A conventional rough paper-adaptable thermal transfer recording medium uses the so-called bridgingly transferable heat-meltable ink layer which is transferred as bridging over depressed portions of a rough paper while adhering to only protruded portions thereof. In order to impart such bridging transferability to an ink layer, a heat-meltable material having a high melt viscosity such as a high melt viscosity resin, for example, ethylene-vinyl acetate copolymer, is used as a main component of the vehicle thereof.
However, such an ink layer having a high melt viscosity is poor in fixing property and, hence, involves drawbacks such as falling-off of print images obtained therefrom due to abrasion or the like. In order to improve the fixing property of such an ink layer, a large amount of energy must be applied during thermal transfer.
A heat-meltable material having a high melt viscosity shows a small viscosity change over the temperature range of temperatures in the vicinity of ordinary temperature to transferring temperature due to the characteristics of the material.

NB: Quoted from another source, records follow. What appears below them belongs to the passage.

import Mathlib
import Literature.NumberTheory.LFunctions.Zhang2022.SkeletonPartThree
import Literature.Analysis.Complex.PerronHigherOrder
import Literature.NumberTheory.LFunctions.Zhang2022.SkeletonAlpha1
import HarnessLib

/-!
# Zhang (2022), typed manuscript — Appendix B "Some arithmetic sums": the proofs of Lemma 15.1
# and Lemma 17.1, every displayed step as a named `Prop` (D-0069 campaign, layer L4, slice t10)

Topic `Literature/NumberTheory/LFunctions/Zhang2022` (Landau–Siegel audit tree; verdict-neutral).
Y. Zhang, *Discrete mean estimates and the Landau–Siegel zero*, arXiv:2211.02515v1 (2022)
[Zhang2022LandauSiegel] — **an unrefereed manuscript under adjudication. Every `def … : Prop` below
is a CLAIM OF THE MANUSCRIPT, STATED NOT ASSERTED; nothing here asserts or denies its Theorems 1–2.**
Source slice: Appendix B, PDF pp. 106–109, `lsz3__2_.tex` lines 5248–5378 (DAG nodes
`Z22:Lem15.1.pf`, `Z22:§B.u001`–`Z22:§B.u024`, `Z22:(B.1)`–`Z22:(B.3)`, `Z22:Lem17.1.pf` of the cell's
`plan/DAG.tsv`; `Z22:§B.u025` (tex L5509) is a TeX-macro artefact, not a display).

What Appendix B does. (1) *Proof of Lemma 15.1* (`Skeleton.Lemma151`): with
`ϱ_j(n) = Σ_{d∣n} μ(d)d^{β_j}` (`varrhoJ`) it replaces `χ(n)ϱ*_j(n)` on `(n,𝔮) = 1` by `ϱ_j(n)`
((B.1), (B.2)), and evaluates `Σ_l ϰ_μ(l₁l)ϱ_j(l)/l` for `μ = 2, 3, 1` by a Perron integral and the
residues at `s = 0` and `s = β₇` (resp. `β₆`) — these residue sums ARE Lemma 15.1's printed constants
`e_{2j}, e_{3j}, e′_{1j}` (tree: `appB_main_e2j`, `appB_main_e3j`, `appB_main_e1pj`, `circleIntegral_appB`
in `Zhang2022/AppendixB.lean`, kernel-checked at the main values) — and the truncation tail (B.3), whose
printed right side is Lemma 15.1's `e″_{1j}` (`e1ppj`) while the LAST display of its proof is, at the
main values, the tree's `e1ppD j = −jπi·b*` (`appB3_main`, `e1ppD_eq`), a different number
(`Section18EpsilonIdentity`); both sides are typed here as printed (`EqB_3`, `StepB_u015b`, `StepB_u015c`).
(2) *Proof of Lemma 17.1* (`Skeleton.AppBLemma171`, a THEOREM of the tree, `Skeleton.appBLemma171_holds`
/ `Lemma171.lemma_17_1`): smoothing by `g(T/n)` "by Lemma 3.1", Mellin, the Euler product of
`Σ ν(n)²n^{−s}` (three cases, "[19, (1.2.10)]" = Titchmarsh; tree `tsum_divisorSumChar_sq_prime_pow`,
`LSeries_divisorSumChar_sq_of_sq_eq_one`), and the residue at `s = 0`.

Conventions (plan/L4/ASSIGNMENTS.md §1, skel/INTERFACE.md §3). Objects are the banked skeleton's:
`𝓛 = Skeleton.ell D`, `P = Skeleton.bigP D`, `α = Skeleton.alpha D`, `T = Skeleton.bigT D`,
`P₁, P₂, P₃ = Skeleton.P1/P2/P3 D`, `β_j = Skeleton.betaJ c' D j` (`c′` of (2.13)), `β₆, β₇ = Skeleton.beta6/7 D`,
`ϰ₁, ϰ₂, ϰ₃ = Skeleton.vk1/vk2/vk3 D`, `ν = Skeleton.nu χ`, `𝔮 = Skeleton.frakq D`, `ϱ*_j = Skeleton.varrhoStar`,
`𝔫(·) = Skeleton.nset`, `g = Skeleton.gW D` ((4.1)), `ω₁ = GaussWeight.omega1 (𝓛³⁰)`, `𝔞 = Skeleton.frakA χ`,
`τ₂(n) = n.divisors.card`. Shapes: "`X ≪ Y`" ↦ `∃ C, ForAllLarge (… ≤ C·Y)`; "`X = Y + O(α₁)`" ↦
`∃ C, ForAllLarge (‖X − Y‖ ≤ C·α·𝓛)`; "`o(1)`" ↦ `∀ ε > 0, ForAllLarge (… ≤ ε)`; Assumption (A) is an
antecedent of every asymptotic claim that involves `χ` (Lemma 15.1 and Lemma 17.1 live under (A)); the
asymptotic claims about `χ`-free quantities (`ϱ_j`, `ϰ_μ`, `ζ`, `g`: (B.2), (B.3) and the evaluations
after (B.2)) are typed unconditionally, so that they can be proved or refuted as statements of analysis;
exact identities valid for every modulus are plain `∀`. `(1/2πi)∫_{(c)} F(s) ds` is `vline c F := (1/2π)∫_ℝ F(c+it) dt`.

READINGS (flagged, not repaired): (i) `α₁` is undefined in v1 — the decls of the first three sections
read `α₁ := α𝓛` as in the banked `Skeleton.Lemma151`/`Skeleton.Lemma121`; the skeleton owner has since
RULED the reading of record `α₁ := α·log T = α𝓛^{1.1}` (`Skeleton.alpha1`, file `SkeletonAlpha1`,
`Skeleton.Lemma151ChiR`), and the final section `ReadingR` re-types the eleven `O(α₁)` claims with
`C·alpha1 D` (suffix `R`; the `α𝓛` decls stay as typed — they are the stronger claims, other files import
them — and imply the `R` forms, `…R_of`); e.g. `log P₂ = 0.5 log P − 10𝓛^{1.1}` makes `Z22:§B.u010` false
under `α𝓛` and true under `α₁ = α log T` (`resZero2_sub_main_eq`, `stepB_u010bR_holds`); (ii) the parameter `l₁` of the displays after (B.2)
is never introduced in print — read as a divisor of the `n₁` of Lemma 15.1 (`n₁ ∈ 𝔫(𝔮)`, `n₁ < T`), so the
claims are typed for `l₁ ∈ 𝔫(𝔮)`, `1 ≤ l₁ < T`; (iii) "the sum of the residues of the integrand at
`s = 0` and `s = β₇`" is typed as `(2πi)⁻¹∮_{|s|=5α}` (the circle encloses exactly these two
singularities; the tree's `circleIntegral_appB` convention), single residues as `(2πi)⁻¹∮` over circles of
radius `α`; "an acceptable error" / the bare "`+O`" of tex L5331 are read `O(α₁)`; (iv) (B.3) prints
`l > P^{12}/l₁` — read `P^{1/2}` (the cut of `ϰ₁` in `b(n)`, (15.1)); (v) dangling "in a way similar to the
proof of," (tex L5329) and "the integral (14)" (tex L5368, = the integral of `StepB_u017`) are noted;
(vi) the three-term chains of the Euler-factor displays are typed as conjunctions of their equalities;
(vii) from tex L5282 on the displays carry `ϱ*_j(l)` WITHOUT the factor `χ(l)` of Lemma 15.1's summand
`b(n₁n)χ(n)ϱ*_j(n)/n` — typed as printed.

Kernel-checked here: `stepB_u022_holds` (the display is the tree's `LSeries_divisorSumChar_sq_of_sq_eq_one`),
`lem17_1_pf_holds` (Lemma 17.1 is `Skeleton.appBLemma171_holds`), and — section `Discharges` at the end —
the identity leaves `stepB_u004h_holds` (`h > D⁴`), `stepB_u005a_holds` (`ϱ_j(qʳ) = ϱ_j(q) = 1 − q^{β_j}`,
`|ϱ_j(q)| ≤ Cα log q`), `stepB_u007_holds` (`Σ ϱ_j(l)l^{−s} = ζ(s)/ζ(s−β_j)`), `stepB_u008_holds` (Perron's
formula for `ϰ₂`, via the tree's `Literature.Analysis.Complex.integral_perronPow_vertical`),
`stepB_u018_holds`–`stepB_u021_holds` (the Euler product of `Σ ν²n^{−s}` and its three local cases, via the
tree's `hasSum_geomPartialSum_sq_mul_pow`) and `stepB_u024b_holds` (`L′(1,χ)²∏_p(1−p⁻²)∏_{p∣D}(1−p⁻¹)(1−p⁻²)⁻¹
= 𝔞`, via Mathlib's Euler product for `ζ(2) = π²/6` and the tree's `Lemma171.frakAC_eq`); then
`stepB_u017_holds` (the Mellin form of `Σ ν²/n·g(T/n)`, the tree's `GaussWeight.integral_LSeries_mul_kernel`),
`stepB_u014_holds` (the change of variable `w = s − β₆` in (4.1)'s Mellin form of `g`) and
`stepB_u009_holds` (the `μ = 2` display: `StepB_u007` at `1+s`, Perron termwise, `Σ_l`/`∫` interchanged by
absolute convergence, `D ≥ 8` so that `P₂ > 1`); and in section `ReadingR` the exact `D`-dependence of the
left side of `Z22:§B.u010` (`resZero2_sub_main_eq`: `−β_j/(β₇² log P₂) − (−8j/(25πi)) =
i(8j/25π)(κ_jc′α𝓛 + δ)/(1 − δ)`, `δ = (20/π)α𝓛^{1.1}`) with `stepB_u010bR_holds` (the display HOLDS with
error `≤ (48/25π)(5|c′| + 20/π)·α₁`, `D ≥ 8`). The last section `ReadingU005` records the faithful
two-constant reading `StepB_u005₂` of `Z22:§B.u005` (gap row G-d59-2; proved in
`AppendixBVarrhoU005`, which bridges to it).

## References

* Y. Zhang, arXiv:2211.02515v1 (2022), Appendix B pp. 106–109; §15 Lemma 15.1 p. 86; §17 Lemma 17.1
  p. 97; (4.1)–(4.3) p. 20. [cite: Zhang2022LandauSiegel, App. B]
* E. C. Titchmarsh, *The Theory of the Riemann Zeta-Function*, 2nd ed. (1986), (1.2.10) (the source's
  "[19, (1.2.10)]"; consumed via the tree's `RamanujanDivisorSquare`). [cite: Titchmarsh1986, (1.2.10)]
-/

noncomputable section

FIG. 1 is a graph schematically showing relationships between temperature and melt viscosity with respect to various heat-meltable materials. Curve B shows a viscosity curve of an ethylene-vinyl acetate copolymer having a high melt viscosity.
As described above, a heat-meltable material having a high melt viscosity shows a small viscosity change and, hence, when it is attempted to lower the viscosity of the material at a temperature for transferring in order to improve fixing property of print images, the material shows a low viscosity even at temperatures in the vicinity of ordinary temperature, as shown in Curve C of FIG. 1.

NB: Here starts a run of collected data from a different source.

import Summits.RiemannHypothesis.RiemannHypothesis.Theorems.PfPersistenceAutocorrCeiling
import Summits.RiemannHypothesis.RiemannHypothesis.Theorems.PfPersistenceLadderSharp
import HarnessLib

/-!
# PF-persistence cell — THE UNIVERSAL AUTOCORRELATION CEILING IS A MAXIMUM (sharpness of 9bb50f3e143f)

Framing (page 1): mechanism/rigidity campaign; no RH claims.  Every `theorem` below is PROVED (kernel-checked,
RH-free, weight-free, window-free: facts about continuous real functions on an interval); nothing asserts a
premiss for `ζ` at any window and no NUMBER for `ζ` is asserted here.

`PfPersistenceAutocorrCeiling` (9bb50f3e143f) proves `|∫_0^{T-y} f(t)f(t+y)dt| ≤ cos(π/(⌈T/y⌉₊+1))·∫_0^T f²` for
every continuous `f` and `0 < y < T`.  THIS FILE proves the constant is OPTIMAL AND ATTAINED at every `(T, y)`: a
DISJOINT BUMP TRAIN — `M = ⌈T/y⌉₊` copies of one continuous hat bump of width `≤ min(y, T − (M−1)y)` at mutual
distance `y` inside `(0, T)`, with the Perron amplitudes `sin((k+1)π/(M+1))` of the path graph `P_M` (`chain_tight`,
d0076f571175) — gives `∫_0^{T-y} f f(·+y) = cos(π/(M+1))·∫_0^T f²`, `∫_0^T f² > 0`, `f ≥ 0`; alternating amplitudes
give `−cos(π/(M+1))`.  §1 bump-train identities and bookkeeping (general bump, general amplitudes); §2 attainment
(band form `(n+1)y < T`, sharp `⌈T/y⌉₊` form, both signs); §3 OPTIMALITY (`|·| ≤ c·∫f²` for all continuous `f` iff
`cos(π/(⌈T/y⌉₊+1)) ≤ c`); §4 the window form on `[−L/2, L/2]`.
ERRATUM (words only): the informal REMARK in the header of 9bb50f3e143f calls the ceiling "never attained" — WRONG
for continuous `f`, superseded by §2 (attained by bump trains).  Nothing is claimed about finite-dimensional
trigonometric Galerkin spaces (DATA elsewhere), nor about the constrained supremum over ONE-SIGNED ODD half-window
profiles of the near-lag ladder (186f1e2d346c; RULING A376 (1) P1: OPEN) — note only that the maximiser here is
itself nonnegative.
-/

set_option linter.dupNamespace false
set_option linter.style.longLine false

noncomputable section

namespace Summit.RiemannHypothesis.RiemannHypothesis.Theorems.PfPersistence

open Real intervalIntegral MeasureTheory Finset

/-! ## §1 Disjoint bump trains -/

/-- PROVED: two copies of a bump vanishing off `(0, w)`, placed at distinct multiples of `y ≥ w`, have disjoint
supports: their product vanishes identically. [folklore] -/
theorem bump_shift_mul_eq_zero {β : ℝ → ℝ} {w y : ℝ} (hβ : ∀ u, u ∉ Set.Ioo 0 w → β u = 0) (hwy : w ≤ y)
    (t : ℝ) {j k : ℕ} (hjk : j ≠ k) : β (t - j * y) * β (t - k * y) = 0 := by
  by_contra h
  have hj : β (t - j * y) ≠ 0 := fun h0 => h (by rw [h0, zero_mul])
  have hk : β (t - k * y) ≠ 0 := fun h0 => h (by rw [h0, mul_zero])
  have ⟨hj1, hj2⟩ : t - j * y ∈ Set.Ioo 0 w := by by_contra hc; exact hj (hβ _ hc)
  have ⟨hk1, hk2⟩ : t - k * y ∈ Set.Ioo 0 w := by by_contra hc; exact hk (hβ _ hc)
  have hy : 0 ≤ y := le_trans (by linarith) hwy
  rcases lt_or_gt_of_ne hjk with hlt | hlt
  · have h1 : ((j:ℝ) + 1) * y ≤ (k:ℝ) * y :=
      mul_le_mul_of_nonneg_right (by exact_mod_cast hlt) hy
    linarith
  · have h1 : ((k:ℝ) + 1) * y ≤ (j:ℝ) * y :=
      mul_le_mul_of_nonneg_right (by exact_mod_cast hlt) hy
    linarith

/-- PROVED: the SQUARE of a disjoint bump train is the train of squares, `(Σ x_k β_k)² = Σ x_k² β_k²`. [folklore] -/
theorem bumpTrain_sq {β : ℝ → ℝ} {w y : ℝ} (hβ : ∀ u, u ∉ Set.Ioo 0 w → β u = 0) (hwy : w ≤ y)
    (x : ℕ → ℝ) (M : ℕ) (t : ℝ) :
    (∑ k ∈ range M, x k * β (t - k * y)) ^ 2 = ∑ k ∈ range M, x k ^ 2 * β (t - k * y) ^ 2 := by
  rw [sq, Finset.sum_mul_sum]
  refine Finset.sum_congr rfl fun j hj => ?_
  rw [Finset.sum_eq_single j]
  · ring
  · intro k _ hkj
    have h0 := bump_shift_mul_eq_zero hβ hwy t (show j ≠ k from fun h => hkj h.symm)
    calc x j * β (t - j * y) * (x k * β (t - k * y))
        = x j * x k * (β (t - j * y) * β (t - k * y)) := by ring
      _ = 0 := by rw [h0, mul_zero]
  · exact fun hj' => absurd hj hj'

Accordingly, when an ink layer is adapted to be transferred with a small amount of energy, the ink layer exhibits poor bridging transferability and also has a decreased softening point, resulting in the following drawback. When printing is performed continuously, heat is accumulated in a thermal head to heat the overall head. Since the softening point of the ink layer is low, portions of the ink layer which correspond to non-activated heat generating dots are also softened, resulting in scumming of a receptor paper.
In view of the foregoing, an object of the present invention is to provide a thermal transfer recording medium which exhibits good bridging transferability and fixing property and has a high softening temperature, thereby forming clear print images even on a rough paper with a small amount of energy and causing no scumming of a receptor paper even in continuous printing.